Piling Blood
a collection of Poems by the dead legendary Canadian Al Purdy
Piling Blood
It was powdered blood
in heavy brown paper bags
supposed to be strong enough
to prevent the stuff from escaping
but didn't
we piled it ten feet high
right to the shed roof
working at Arrow Transfer
on Granville Island
The bags weighed 75 pounds
and you had to stand on two
of the bags to pile the top rows
I was six feet three inches
and needed all of it
I forgot to say
the blood was cattle blood
horses sheep and cows
to be used for fertilizer
the foreman said
It was a matter of some delicacy
to plop the bags down softly
as if you were piling dynamite
if you weren't gentle
the stuff would belly out
from bags in brown clouds
settle on your sweating face
cover hands and arms
enter ears and nose
seep inside pants and shirt
reverting back to liquid blood
and you looked like
you'd been scalped
by a tribe of
particularly unfreindly
Indians and forgot to die
We piled glass as well
it came in wooden crates
two of us hoicking them
off trucks into warehouses
every crate
weighing 200 pounds
By late afternoon
my muscles would twitch and throb
in a death-like rhythm
from hundreds of bags of blood
and hundreds of crates of glass
Then at Burn's slaughterhouse
on East Hastings Street
I got a job part time
shouldering sides of frozen beef
hoisting it from steel hooks
staggering to and from
the refrigerated trucks
and eerie freezing rooms
with breath a white vapour
among the dangling corpses
and the sound of bawling animals
screeched down from an upper floor
with their throats cut
and blood gurgling into special drains
for later retrieval
And the blood smell clung to me
clung to clothes and body
sickly and sweet
and I heard the screams
of dying cattle
and I wrote no poems
there were no poems
to exclude the screams
which boarded the streetcar
and travelled with me
till I reached home
turned on the record player
and faintly
in the last century
heard Beethoven weeping
Canada Lit.
15 or so years ago I saw Purdy read on south Granville,
across from where the Vancouver papers, the Sun and the Province,
use to be printed,
a chinese lady read a poem
about her boyfriend pissing on her
while she sat on the toilet
and then she drank and smoked cigarettes and watched the sun come up from her east side apartment
Purdy was not impressed
and the organizers had to
take him outside to calm him down
then he read about subduing a drunk and beer tasting like a horse fart
which my house painter friend found amusing
After i went to talk with him and buy a book from a stall he had set up… his wife was there…

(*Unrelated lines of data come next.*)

/-- Point functionals apply termwise: pointwise convergence of a 22-vector-valued series at the evaluation points
gives convergence of the applied series, with no further hypothesis.
[cite: ChesterEtAl2020, §3.1 (functional conditions)] -/
theorem hasSum_pointFunctional₂₂ {M : ℕ} (w : Fin M → Fin 22 → ℝ) (u v : Fin M → ℝ) {ι : Type*}
    {f : ι → ℝ → ℝ → Fin 22 → ℝ} {F : ℝ → ℝ → Fin 22 → ℝ}
    (h : ∀ m, HasSum (fun o => f o (u m) (v m)) (F (u m) (v m))) :
    HasSum (fun o => pointFunctional₂₂ w u v (f o)) (pointFunctional₂₂ w u v F) := by
  simp only [pointFunctional₂₂_apply]
  refine hasSum_sum fun m _ => hasSum_sum fun r _ => ?_
  exact ((Pi.hasSum.mp (h m)) r).mul_left (w m r)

i asked him what book i should buy and he said his best one was “Piling Blood.”
He signed a copy and punched me on the shoulder
i can’t remember why…
working class poems don’t seem to get a lot of play these days...
and if they do…
they are sentimentalized…
working outside in minus twenty
is not romantic or fun,
you just want the day to end
so you can get warm.
Al Purdy was a poet who worked and drank and wondered.